Ogni struttura è stata concepita per ospitare vari tipi di corsi e laboratori a sostegno dello sviluppo di determinate competenze, oltre che per introdurre in ogni quartiere programmi culturali, opportunità di apprendimento, insieme a spazi sicuri per il tempo libero e l’incontro tra generazioni. Sebbene i primi interventi di questo piano abbiano avuto successo in termini di programma, gli edifici erano spesso progettati e costruiti male, a causa dello scarso controllo sul lavoro delle aziende costruttrici. Nel gennaio 2020, richiamando la forte eredità modernista del Messico in tema di architettura pubblica, il Governo ha deciso di rivolgersi a una serie di noti architetti per progettare e supervisionare la costruzione di altri 26 Pilares, chiedendo a ogni studio di concentrarsi sulle condizioni del sito e del contesto sociale per rispondere alle esigenze specifiche della comunità, seguendo al contempo le linee guida di programmazione stabilite attraverso un ampio coinvolgimento della comunità stessa.

TM: Quali sono i programmi funzionali e le soluzioni architettoniche che avete adottato per far fronte a questi problemi? Avete proposto un approccio alternativo?
Amale Andraos: Quando siamo stati invitati a partecipare – insieme a Ignacio Urquiza Arquitectos (IUA) – era il marzo 2020 e la città era in lockdown. Di conseguenza, una buona parte delle basi programmatiche del progetto erano il risultato dell’impegno per la comunità svolto sul campo dalle organizzazioni sociali locali prima della pandemia. Il nostro sito, nello specifico, prevedeva di ospitare uno spazio per una cyberschool e per corsi di robotica, ma anche per corsi e laboratori di serigrafia e creazione di gioielli. Con questo programma in mano e una visita al sito che l’équipe di Iua ha dovuto fare in forma semiclandestina a causa del lockdown, ci siamo lanciati in una ricerca approfondita sui Pilares esistenti, sfruttando tutto ciò che potevamo trovare in Rete in termini di immagini, fotografie di eventi e altro materiale utile a comprendere meglio gli usi di ciascun centro.

Attraverso questo processo, ci è apparso evidente che ciò di cui i Pilares avevano maggiormente bisogno era, in primo luogo, una connessione intima tra interno ed esterno al livello della strada – dagli accessi diretti all’esterno, verso qualsiasi spazio pubblico potesse essere sfruttato da ciascun lato – e, in secondo luogo, una completa flessibilità per consentire un adattamento organico degli spazi e incoraggiare una pluralità di usi.

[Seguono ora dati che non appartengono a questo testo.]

import Mathlib
import Summits.PneNP.PneNP.Theorems.Nc03AvoidResidualCoreCandStarReductionChains

/-!
# Route Nc03AvoidResidualCore, item `CandStarReduction` (★) — the tangled-surplus solver, IV: existence

Helper file for `stmt-PneNP-19963` (sequel of `…CandStarReductionChains`; cell pnp-ideate). The
dimension count of the cell memo ROUND-3-ADDENDUM-B Thm B.1 for the root-free solver:

* COVERAGE (`covB_of_mem_tangled`, replaces Lemma B.2): every tangled output of a pure instance has a
  forced data endpoint — its apex `u` is forced unless the other endpoint `w` is a larger apex, and
  then `w` is forced, witnessed by the same output;
* `card_domSet_le` / `card_tangled_le`: parent outputs inject into forced variables, so at least
  `#tangled − #forced` tangled outputs are SELF-ROOTED;
* `finrank_colSpace_le`: the columns of forced variables vanish, so the column space has dimension
  at most the number of UNFORCED variables;
* `cert_exists`: if every candidate failed, the class indicator of every self-rooted tangled output
  (difference of candidates `t + 1` and `0`, `tgt_succ_add_tgt_zero`) would lie in the column space;
  these indicators are linearly independent (`classVec_apply_root`), so
  `N + 1 − #forced ≤ #tangled − #forced ≤ dim ≤ N − #forced` — contradiction;
* `solStar_correct`: **the ★-solver's output lies outside the range** of every pure `CAND` instance
  with `0 < N` and `N + 1 ≤ #tangled` (existence + `cert_sound`).

Restricted-model (NC⁰₃) range-avoidance rung F-N1b of the PneNP frontier ladder (an algorithmic reduction between
two restricted AVOID problems); nothing here bears on P vs NP.
-/

set_option linter.dupNamespace false -- `Summit.PneNP.PneNP.…`: summit = sub-problem name (D-0017 single-conjunct layout)

namespace Summit.PneNP.PneNP.Theorems.Nc03CandStarRF

open Finset Literature.Computability.Complexity
open Summit.PneNP.PneNP.Theorems.Nc03Reduction
  (PRaw ETrip enumT inSpan indic searchOut rawOf tripOf mem_enumT_iff mem_enumT rawOf_eq Vec ind bit chi
    vecL vecL_nil inSpan_iff bit_add indic_at searchOut_some)
open Summit.PneNP.PneNP.Theorems.Nc03AvoidResidualCoreCandCherry (tangled mem_tangled)

variable {N M : ℕ} (J : LocalMap 3 N M)

/-! ## Coverage: every tangled output has a forced data endpoint -/

/-- Nonzero roles are `1` or `2`. -/
theorem role_cases {a : Fin 3} (ha : a ≠ 0) : a = 1 ∨ a = 2 := by
  fin_cases a
  · exact absurd rfl ha
  · exact Or.inl rfl
  · exact Or.inr rfl

/-- A variable read in a nonzero role is a data endpoint. -/
theorem isData_of_role {p : Fin M} {a : Fin 3} (ha : a ≠ 0) {u : Fin N} (h : J.vars p a = u) :
    isData (tripOf J p) u.val = true := by
  rw [isData_iff']
  rcases role_cases ha with rfl | rfl
  · exact Or.inl h
  · exact Or.inr h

Ci sembrava fondamentale che i visitatori potessero appropriarsi completamente di questi spazi e trasformarli secondo le loro esigenze. Questi risultati sono stati alla base del nostro approccio: abbiamo progettato l’edificio in modo da preservare gli alberi esistenti, limitandone l’ingombro per massimizzare lo spazio esterno e la connettività tra interno ed esterno. Ne è emersa una struttura leggermente più alta, di cui sono stati fissati solo il nucleo di base e l’infrastruttura, con l’obiettivo di rendere gli spazi accessibili, dotati di servizi igienici e di angoli cottura. Il resto degli ambienti è stato concepito come continuo e flessibile.

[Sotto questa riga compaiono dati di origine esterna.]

import Mathlib
import Summits.Ventures.HodgeRepro2.T6A3Bridge
import Summits.Ventures.HodgeRepro2.T6A1EigenBasis

/-!
# T6A1Inputs — A1's handle for the M1 composition (`A1_inputs`)

Tier-6 sub-goal A1; the lead's M1 composition contract (STATUS l. 4494, binding): A1 exports ONE
existential handle in `A3_main`'s vocabulary — an eigenbasis `E` (t6-p3's `EigenBasis`, built in
`T6A1EigenBasis`), the rational Weil projector `pW` (the polynomial `Q([x]^*)` of `T6A1Complex`,
pre-composed with the degree-4 projection so that it takes ALL of `H^*(B, ℚ)` into `weilQ K`), with:
`pW` takes values in the rational Weil line, preserves the algebraic classes (`D.alg_pull`), and its
complex form on `H⁴(B, ℚ)` is the model Weil projector (t6-p3's `T6A3Bridge.hpW_C_of_A1`). The
eigenvectors `eK` of `E` and the conjugate pairing of `E.emb` are exported with the same `E`
(`A1_inputs_full`), for t6-p2's `A2_inputs`.
-/

namespace Summit.Ventures.HodgeRepro2.T6.A1Inputs

open A1Glue A1Complex A1ProjData A3Model A3Main A3Detect A3Bridge A1EigenBasis NumberField

variable (K : Type*) [Field K] [NumberField K]

/-- The degree-4 projection of `H^*(B, ℚ) = ⋀ H¹(B, ℚ)` (Mathlib's grading of the exterior algebra). -/
noncomputable def proj4 : HB K →ₗ[ℚ] HB K := GradedAlgebra.proj (fun i : ℕ => ⋀[ℚ]^i (H1 K)) 4

/-- `proj4` takes values in `H⁴(B, ℚ)`. -/
theorem proj4_mem (a : HB K) : proj4 K a ∈ degB K 4 := by
  rw [proj4, GradedAlgebra.proj_apply]
  exact Submodule.coe_mem _

/-- `proj4` is the identity on `H⁴(B, ℚ)`. -/
theorem proj4_of_mem {a : HB K} (ha : a ∈ degB K 4) : proj4 K a = a := by
  rw [proj4, GradedAlgebra.proj_apply]
  exact DirectSum.decompose_of_mem_same _ ha

/-- A1's handle, full form: the eigenbasis `E` with its eigenvectors `eK` and conjugate pairing, and the
Weil projector `pW` with its three properties. -/
theorem A1_inputs_full [IsGalois ℚ K] {F : FaceSetting K} (D : TransferShadow F) :
    ∃ (E : EigenBasis K) (eK : (K →+* ℂ) → KC K) (pW : HB K →ₗ[ℚ] HB K),
      (∀ i σ, E.eB (i, σ) = LinearMap.single ℂ (fun _ : Fin 4 => KC K) i (eK σ)) ∧
      (∀ σ, eK σ ≠ 0) ∧ Submodule.span ℂ (Set.range eK) = ⊤ ∧
      (∀ ν, E.emb (ν, true) = ComplexEmbedding.conjugate (E.emb (ν, false))) ∧
      (∀ v, pW v ∈ weilQ K) ∧ (∀ v ∈ D.Alg 2, pW v ∈ D.Alg 2) ∧
      (∀ v ∈ degB K 4, extC K (pW v) =
        modelEquiv E (modelWeilProj weilSet ((modelEquiv E).symm (extC K v)))) := by
  classical
  obtain ⟨E, eK, heB, hne, hspan, hconj, -⟩ := exists_eigenBasis K F
  obtain ⟨P⟩ := exists_weilProjData K 4
  refine ⟨E, eK, A1Complex.pW K P ∘ₗ proj4 K, heB, hne, hspan, hconj, fun v => ?_, fun v hv => ?_,
    fun v hv => ?_⟩
  · exact pW_mem_weilQ K P (proj4_mem K v)
  · rw [LinearMap.comp_apply, proj4_of_mem K (D.alg_deg 2 hv)]
    exact pW_mem_alg' K P D hv
  · rw [LinearMap.comp_apply, proj4_of_mem K hv]
    exact hpW_C_of_A1 E P v hv

/-- A1's handle in the lead's contract form (STATUS l. 4494). -/
theorem A1_inputs [IsGalois ℚ K] {F : FaceSetting K} (D : TransferShadow F) :
    ∃ (E : EigenBasis K) (pW : HB K →ₗ[ℚ] HB K),
      (∀ v, pW v ∈ weilQ K) ∧ (∀ v ∈ D.Alg 2, pW v ∈ D.Alg 2) ∧
      (∀ v ∈ degB K 4, extC K (pW v) =
        modelEquiv E (modelWeilProj weilSet ((modelEquiv E).symm (extC K v)))) := by
  obtain ⟨E, -, pW, -, -, -, -, h1, h2, h3⟩ := A1_inputs_full K D
  exact ⟨E, pW, h1, h2, h3⟩

end Summit.Ventures.HodgeRepro2.T6.A1Inputs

TM: Si tratta di edifici comunitari. Quindi, in che modo pensate che una comunità – nuova o esistente – possa integrarsi in questa struttura? La programmazione prevede altri aspetti di inclusività culturale o intergenerazionale?

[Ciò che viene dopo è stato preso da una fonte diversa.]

import Literature.Analysis.FunctionSpaces.ContDiffHolderNemytskii
import Literature.Analysis.FunctionSpaces.ContDiffHolderDiffOperator
import Literature.Analysis.FunctionSpaces.ContDiffHolderExp
import Literature.Analysis.FunctionSpaces.HolderChartRestriction
import Literature.Analysis.FunctionSpaces.HolderManifoldLaplacian
import Literature.Analysis.FunctionSpaces.HolderManifoldMollify
import HarnessLib

/-!
# Fully nonlinear second-order operators are smooth maps `ℝ × C^{2,r}_𝔄(M) → C^{0,r}_𝔄(M)`
# (Hölder spaces, Nemytskii operators through the charts)

Topic `Literature/Analysis/FunctionSpaces`. Let `𝔄` be Hölder chart data on a compact manifold
`M` (part 4, `HolderSpaceManifold.lean`) and suppose that in every chart `j` we are given a smooth
**structure function** `𝒩ⱼ(t, c, J)` of a real parameter `t`, of a point `c` of a
finite-dimensional coefficient space `F₁` and of a coordinate `2`-jet
`J = (v, p, r) ∈ ℝ × E* × (E →L E →L ℝ)`, together with a coefficient function
`Cⱼ ∈ C^{0,r}_b(E, F₁)` (typically: the frozen geometric coefficients of the chart, cut off near
the chart piece). Then

* `exists_contDiff_chartNemytskii` — in ONE chart, `(t, v) ↦ (y ↦ a(y)·𝒩(t, C(y), v(y), Dv(y),
  D²v(y)))` is a `C^∞` map `ℝ × C^{2,r}_b(E, ℝ) → C^{0,r}_b(E, ℝ)` for every smooth compactly
  supported weight `a` (the jet map `v ↦ (v, Dv, D²v)` is bounded linear into `C^{0,r}_b`, parts 12–13;
  post-composition with the smooth `𝒩` is `C^∞`, part 26 `ContDiffHolderFunction.contDiff_compLeft`;
  multiplication by `a` is bounded linear, part 13 `coeffCLM`);
* `exists_contDiff_manifoldNemytskii` — ON THE MANIFOLD, patching with the chart restriction /
  extension operators of part 11 (`chartRestrictCLM`, `chartExtendCLM`) and the weights
  `ρ̂ⱼ = 𝔄.piece 1 j`: there is a `C^∞` map `Φ : ℝ × C^{2,r}_𝔄(M, ℝ) → C^{0,r}_𝔄(M, ℝ)` with
  `Φ(t, w)(x) = Σⱼ ρⱼ(x) · 𝒩ⱼ(t, Cⱼ(chartⱼ x), w(x), D ŵⱼ(chartⱼ x), D² ŵⱼ(chartⱼ x))`,
  `ŵⱼ = w ∘ chartⱼ⁻¹` — so that when every `𝒩ⱼ(t, Cⱼ(y), J² ŵⱼ(y))` computes the same scalar
  `F_t(w)(chartⱼ⁻¹ y)` on the `j`-th chart piece, `Φ(t, w) = F_t(w)` (`Σⱼ ρⱼ = 1`).

This is the standard way a fully nonlinear differential operator with smooth structure becomes a
smooth map of Hölder–Banach spaces, as used before every application of the implicit function
theorem in `C^{2,α} × ℝ → C^{α}` (Gilbarg–Trudinger 2001, §17.2, proof of Thm. 17.6 ff.).
Everything is proved; no definitions, no named facts (the maps are produced existentially).

## References

* D. Gilbarg, N. S. Trudinger, *Elliptic Partial Differential Equations of Second Order* (2001),
  §17.2. [GilbargTrudinger2001]
-/

noncomputable section

open Set Function Filter
open scoped NNReal ContDiff Topology Manifold

namespace Literature.Analysis.FunctionSpaces

-- spaces of iterated continuous linear maps need a deeper instance search (as in part 26)
set_option maxSynthPendingDepth 3

/-! ### One chart -/

section Chart

variable {E : Type} [NormedAddCommGroup E] [NormedSpace ℝ E] [FiniteDimensional ℝ E]
  {F₁ : Type} [NormedAddCommGroup F₁] [NormedSpace ℝ F₁] [FiniteDimensional ℝ F₁] {r : ℝ≥0}

omit [FiniteDimensional ℝ E] in
/-- The constant function `const 1` scaled by `t`: value `t`. [folklore] -/
theorem smul_const_one_apply (t : ℝ) (x : E) :
    ((t • (ContDiffHolderFunction.const (1 : ℝ) : ContDiffHolderFunction E ℝ 0 r) :
      ContDiffHolderFunction E ℝ 0 r) : E → ℝ) x = t := by
  rw [ContDiffHolderFunction.coe_smul, Pi.smul_apply, ContDiffHolderFunction.const_apply,
    smul_eq_mul, mul_one]

/-- **The chart Nemytskii operator of a smooth structure function is `C^∞`.** For a smooth
`𝒩 : ℝ × (F₁ × (ℝ × (E* × (E →L E →L ℝ)))) → ℝ`, a coefficient function `C ∈ C^{0,r}_b(E, F₁)` and a
smooth compactly supported weight `a`, there is a `C^∞` map
`M : ℝ × C^{2,r}_b(E, ℝ) → C^{0,r}_b(E, ℝ)` with
`M(t, v)(y) = a(y) · 𝒩(t, C(y), v(y), Dv(y), D²v(y))` (`0 ≤ r ≤ 1`).
[cite: GilbargTrudinger2001, §17.2] -/
theorem exists_contDiff_chartNemytskii (hr : r ≤ 1)
    (𝒩 : ℝ × (F₁ × (ℝ × ((E →L[ℝ] ℝ) × (E →L[ℝ] E →L[ℝ] ℝ)))) → ℝ) (h𝒩 : ContDiff ℝ ∞ 𝒩)
    (C : ContDiffHolderFunction E F₁ 0 r) (a : E → ℝ) (ha : ContDiff ℝ ∞ a)
    (has : HasCompactSupport a) :
    ∃ M : ℝ × ContDiffHolderFunction E ℝ 2 r → ContDiffHolderFunction E ℝ 0 r,
      ContDiff ℝ ∞ M ∧ ∀ (t : ℝ) (v : ContDiffHolderFunction E ℝ 2 r) (y : E),
        M (t, v) y = a y * 𝒩 (t, C y, v y, fderiv ℝ (v : E → ℝ) y,
          fderiv ℝ (fderiv ℝ (v : E → ℝ)) y) := by
  -- the jet map `v ↦ (v, Dv, D²v)` as a bounded linear map into `C^{0,r}_b(E, jets)`
  let J : ContDiffHolderFunction E ℝ 2 r →L[ℝ]
      ContDiffHolderFunction E (ℝ × ((E →L[ℝ] ℝ) × (E →L[ℝ] E →L[ℝ] ℝ))) 0 r :=
    (ContDiffHolderFunction.postcompCLM (ContinuousLinearMap.inl ℝ ℝ _)).comp
        (ContDiffHolderFunction.incl₂CLM hr) +
      (ContDiffHolderFunction.postcompCLM (ContinuousLinearMap.inr ℝ ℝ _)).comp
        ((ContDiffHolderFunction.postcompCLM (ContinuousLinearMap.inl ℝ (E →L[ℝ] ℝ) _)).comp
            ((ContDiffHolderFunction.inclCLM hr).comp ContDiffHolderFunction.fderivCLM) +
          (ContDiffHolderFunction.postcompCLM (ContinuousLinearMap.inr ℝ (E →L[ℝ] ℝ) _)).comp
            ContDiffHolderFunction.fderiv₂CLM)
  have hJ : ∀ (v : ContDiffHolderFunction E ℝ 2 r) (y : E),
      J v y = (v y, fderiv ℝ (v : E → ℝ) y, fderiv ℝ (fderiv ℝ (v : E → ℝ)) y) := by
    intro v y
    simp only [J, _root_.add_apply, ContinuousLinearMap.comp_apply,
      ContDiffHolderFunction.coe_add, Pi.add_apply, ContDiffHolderFunction.postcompCLM_apply,
      ContDiffHolderFunction.incl₂CLM_apply, ContDiffHolderFunction.inclCLM_apply,
      ContDiffHolderFunction.fderivCLM_apply, ContDiffHolderFunction.fderiv₂CLM_apply,
      ContinuousLinearMap.inl_apply, ContinuousLinearMap.inr_apply, Prod.mk_add_mk, add_zero,
      zero_add]
  -- the tuple map `(t, v) ↦ (t, C, J v)` into `C^{0,r}_b(E, T)`
  let U : ℝ × ContDiffHolderFunction E ℝ 2 r →
      ContDiffHolderFunction E (ℝ × (F₁ × (ℝ × ((E →L[ℝ] ℝ) × (E →L[ℝ] E →L[ℝ] ℝ))))) 0 r := fun p =>
    ContDiffHolderFunction.postcompCLM (ContinuousLinearMap.inl ℝ ℝ (F₁ × (ℝ × ((E →L[ℝ] ℝ) × (E →L[ℝ] E →L[ℝ] ℝ)))))
        (p.1 • (ContDiffHolderFunction.const (1 : ℝ) : ContDiffHolderFunction E ℝ 0 r)) +
      ContDiffHolderFunction.postcompCLM (ContinuousLinearMap.inr ℝ ℝ (F₁ × (ℝ × ((E →L[ℝ] ℝ) × (E →L[ℝ] E →L[ℝ] ℝ)))))
        (ContDiffHolderFunction.postcompCLM (ContinuousLinearMap.inl ℝ F₁ (ℝ × ((E →L[ℝ] ℝ) × (E →L[ℝ] E →L[ℝ] ℝ)))) C +
          ContDiffHolderFunction.postcompCLM (ContinuousLinearMap.inr ℝ F₁ (ℝ × ((E →L[ℝ] ℝ) × (E →L[ℝ] E →L[ℝ] ℝ)))) (J p.2))
  have hU : ∀ (t : ℝ) (v : ContDiffHolderFunction E ℝ 2 r) (y : E),
      U (t, v) y = (t, C y, v y, fderiv ℝ (v : E → ℝ) y, fderiv ℝ (fderiv ℝ (v : E → ℝ)) y) := by
    intro t v y
    simp only [U, ContDiffHolderFunction.coe_add, Pi.add_apply,
      ContDiffHolderFunction.postcompCLM_apply, smul_const_one_apply, hJ,
      ContinuousLinearMap.inl_apply, ContinuousLinearMap.inr_apply, Prod.mk_add_mk, add_zero,
      zero_add]
  have hUs : ContDiff ℝ ∞ U := by
    refine ((ContDiffHolderFunction.postcompCLM _).contDiff.comp
      (contDiff_fst.smul contDiff_const)).add
      ((ContDiffHolderFunction.postcompCLM _).contDiff.comp (contDiff_const.add
        ((ContDiffHolderFunction.postcompCLM _).contDiff.comp (J.contDiff.comp contDiff_snd))))
  -- the Nemytskii operator of `𝒩` and the weight
  obtain ⟨hN, -⟩ := ContDiffHolderFunction.contDiff_compLeft (E := E) (k := 0) hr 𝒩 h𝒩
  refine ⟨fun p => ContDiffHolderFunction.coeffCLM hr a ha has
      (ContDiffHolderFunction.compLeft hr 𝒩 (h𝒩.of_le (by exact_mod_cast le_top)) (U p)),
    (ContDiffHolderFunction.coeffCLM hr a ha has).contDiff.comp (hN.comp hUs), fun t v y => ?_⟩
  rw [ContDiffHolderFunction.coeffCLM_apply, ContDiffHolderFunction.compLeft_apply, hU,
    smul_eq_mul]

end Chart

/-! ### On the manifold -/

section Manifold

variable {ι : Type} [Fintype ι] {E : Type} [NormedAddCommGroup E] [NormedSpace ℝ E]
  [FiniteDimensional ℝ E] {M : Type*} [TopologicalSpace M] [ChartedSpace E M]
  [IsManifold 𝓘(ℝ, E) ∞ M] [CompactSpace M] [T2Space M] (𝔄 : HolderChartData ι E M)
  {F₁ : Type} [NormedAddCommGroup F₁] [NormedSpace ℝ F₁] [FiniteDimensional ℝ F₁] {r : ℝ≥0}

omit [Fintype ι] [IsManifold 𝓘(ℝ, E) ∞ M] [T2Space M] in
/-- On the `j`-th chart piece the cutoff `𝔄.cutoff j` is `1` near `chart_j x` whenever
`ρ_j x ≠ 0`. [folklore] -/
theorem HolderChartData.cutoff_eventuallyEq_one {j : ι} {x : M} (hx : 𝔄.ρ j x ≠ 0) :
    (𝔄.cutoff j) =ᶠ[𝓝 (𝔄.chart j x)] fun _ => (1 : ℝ) := by
  have hxs : x ∈ (𝔄.chart j).source := by
    by_contra h
    exact hx (𝔄.ρ_eq_zero h)
  have hK : 𝔄.chart j x ∈ 𝔄.chart j '' tsupport (𝔄.ρ j) :=
    ⟨x, subset_closure (mem_support.2 hx), rfl⟩
  exact (𝔄.cutoff_eq_one j).filter_mono (nhds_le_nhdsSet hK)

omit [T2Space M] in
/-- The chart restriction `η_j · (w ∘ chart_j⁻¹)` agrees with `w ∘ chart_j⁻¹` near `chart_j x`
whenever `ρ_j x ≠ 0`. [folklore] -/
theorem chartRestrictCLM_eventuallyEq (hr : r ≤ 1) {k : ℕ} (w : HolderManifoldFunction 𝔄 ℝ k r)
    {j : ι} {x : M} (hx : 𝔄.ρ j x ≠ 0) :
    ((chartRestrictCLM 𝔄 hr j (𝔄.cutoff j) (𝔄.contDiff_cutoff j)
        (𝔄.hasCompactSupport_cutoff j) (𝔄.tsupport_cutoff_subset j) w :
          ContDiffHolderFunction E ℝ k r) : E → ℝ) =ᶠ[𝓝 (𝔄.chart j x)]
      fun y => w ((𝔄.chart j).symm y) := by
  filter_upwards [𝔄.cutoff_eventuallyEq_one hx] with y hy
  rw [chartRestrictCLM_apply, hy, one_smul]

/-- **A family of smooth chart structure functions defines a `C^∞` map
`ℝ × C^{2,r}_𝔄(M) → C^{0,r}_𝔄(M)`** (see the module docstring): there is `Φ`, `C^∞` jointly in
`(t, w)`, with `Φ(t, w)(x) = Σⱼ ρⱼ(x)·𝒩ⱼ(t, Cⱼ(chartⱼ x), w x, D ŵⱼ(chartⱼ x), D² ŵⱼ(chartⱼ x))`,
`ŵⱼ = w ∘ chartⱼ⁻¹`. [cite: GilbargTrudinger2001, §17.2] -/
theorem exists_contDiff_manifoldNemytskii (hr : r ≤ 1)
    (𝒩 : ι → ℝ × (F₁ × (ℝ × ((E →L[ℝ] ℝ) × (E →L[ℝ] E →L[ℝ] ℝ)))) → ℝ)
    (h𝒩 : ∀ j, ContDiff ℝ ∞ (𝒩 j)) (C : ι → ContDiffHolderFunction E F₁ 0 r) :
    ∃ Φ : ℝ × HolderManifoldFunction 𝔄 ℝ 2 r → HolderManifoldFunction 𝔄 ℝ 0 r,
      ContDiff ℝ ∞ Φ ∧ ∀ (t : ℝ) (w : HolderManifoldFunction 𝔄 ℝ 2 r) (x : M),
        Φ (t, w) x = ∑ j, 𝔄.ρ j x * 𝒩 j (t, C j (𝔄.chart j x), w x,
          fderiv ℝ (fun y => w ((𝔄.chart j).symm y)) (𝔄.chart j x),
          fderiv ℝ (fderiv ℝ (fun y => w ((𝔄.chart j).symm y))) (𝔄.chart j x)) := by
  classical
  -- the chart maps of `exists_contDiff_chartNemytskii` with weights `ρ̂ⱼ = piece 1 j`
  have hρ : ∀ j, ContDiff ℝ ∞ (𝔄.piece (fun _ : M => (1 : ℝ)) j) := fun j =>
    𝔄.contDiff_piece contMDiff_const j
  have hρc : ∀ j, HasCompactSupport (𝔄.piece (fun _ : M => (1 : ℝ)) j) := fun j =>
    𝔄.hasCompactSupport_piece _ j
  choose Mc hMc hMc_eq using fun j =>
    exists_contDiff_chartNemytskii (E := E) hr (𝒩 j) (h𝒩 j) (C j) _ (hρ j) (hρc j)
  -- restriction, chart map, extension, summed over the charts
  let R : ι → HolderManifoldFunction 𝔄 ℝ 2 r →L[ℝ] ContDiffHolderFunction E ℝ 2 r := fun j =>
    chartRestrictCLM 𝔄 hr j (𝔄.cutoff j) (𝔄.contDiff_cutoff j) (𝔄.hasCompactSupport_cutoff j)
      (𝔄.tsupport_cutoff_subset j)
  let X : ι → ContDiffHolderFunction E ℝ 0 r →L[ℝ] HolderManifoldFunction 𝔄 ℝ 0 r := fun j =>
    chartExtendCLM 𝔄 hr j (𝔄.cutoff j) (𝔄.contDiff_cutoff j) (𝔄.hasCompactSupport_cutoff j)
      (𝔄.tsupport_cutoff_subset j)
  refine ⟨fun p => ∑ j, X j (Mc j (p.1, R j p.2)), ?_, fun t w x => ?_⟩
  · exact ContDiff.sum fun j _ =>
      (X j).contDiff.comp ((hMc j).comp (contDiff_fst.prodMk ((R j).contDiff.comp contDiff_snd)))
  · rw [HolderManifoldFunction.coe_finset_sum]
    refine Finset.sum_congr rfl fun j _ => ?_
    by_cases hx : 𝔄.ρ j x = 0
    · -- off the `j`-th piece both sides vanish
      rw [hx, zero_mul]
      change X j (Mc j (t, R j w)) x = 0
      rw [chartExtendCLM_apply]
      by_cases hxs : x ∈ (𝔄.chart j).source
      · rw [HolderChartData.extendByZero_apply_of_mem _ j _ hxs, hMc_eq, smul_eq_mul]
        have h1 : 𝔄.piece (fun _ : M => (1 : ℝ)) j (𝔄.chart j x) = 𝔄.ρ j x := by
          rw [← 𝔄.smul_apply_eq_piece _ hxs, smul_eq_mul, mul_one]
        rw [h1, hx, zero_mul, mul_zero]
      · rw [HolderChartData.extendByZero_apply_of_not_mem _ j _ hxs]
    · -- on the piece: the cutoff is `1` near `chart_j x` and the restriction is `w ∘ chart_j⁻¹`
      have hxs : x ∈ (𝔄.chart j).source := by
        by_contra h
        exact hx (𝔄.ρ_eq_zero h)
      have h1 : 𝔄.piece (fun _ : M => (1 : ℝ)) j (𝔄.chart j x) = 𝔄.ρ j x := by
        rw [← 𝔄.smul_apply_eq_piece _ hxs, smul_eq_mul, mul_one]
      have hη : 𝔄.cutoff j (𝔄.chart j x) = 1 := (𝔄.cutoff_eventuallyEq_one hx).self_of_nhds
      have hR : ((R j w : ContDiffHolderFunction E ℝ 2 r) : E → ℝ) =ᶠ[𝓝 (𝔄.chart j x)]
          fun y => w ((𝔄.chart j).symm y) := chartRestrictCLM_eventuallyEq 𝔄 hr w hx
      have hR0 : (R j w : ContDiffHolderFunction E ℝ 2 r) (𝔄.chart j x) = w x := by
        rw [hR.self_of_nhds]
        exact congrArg w ((𝔄.chart j).left_inv hxs)
      have hR1 : fderiv ℝ ((R j w : ContDiffHolderFunction E ℝ 2 r) : E → ℝ) (𝔄.chart j x) =
          fderiv ℝ (fun y => w ((𝔄.chart j).symm y)) (𝔄.chart j x) := hR.fderiv_eq
      have hR2 : fderiv ℝ (fderiv ℝ ((R j w : ContDiffHolderFunction E ℝ 2 r) : E → ℝ))
          (𝔄.chart j x) = fderiv ℝ (fderiv ℝ (fun y => w ((𝔄.chart j).symm y))) (𝔄.chart j x) :=
        hR.fderiv.fderiv_eq
      change X j (Mc j (t, R j w)) x = _
      rw [chartExtendCLM_apply, HolderChartData.extendByZero_apply_of_mem _ j _ hxs, hMc_eq,
        smul_eq_mul, hη, one_mul, h1, hR0, hR1, hR2]

end Manifold

end Literature.Analysis.FunctionSpaces

end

Dan Wood: L’aspetto più interessante – e, per certi versi, più gratificante per noi – è stato vedere che l’edificio ha subito un processo di appropriazione completamente diverso da quello che avevamo previsto. Mentre alcuni spazi sono utilizzati come da programma, in un ambiente quasi da ufficio con scrivanie e computer, altri sono stati adattati a zone per semplici incontri che vanno dalla mobilitazione politica alle serate di gioco. Nel frattempo, altre aree sono state lasciate più aperte per consentire attività fisica e lezioni: arti marziali, yoga, corsi di danza e hip-hop, dove vediamo emergere chiaramente una partecipazione intergenerazionale e la realizzazione del desiderio di uno spazio in cui vivere, muoversi e imparare.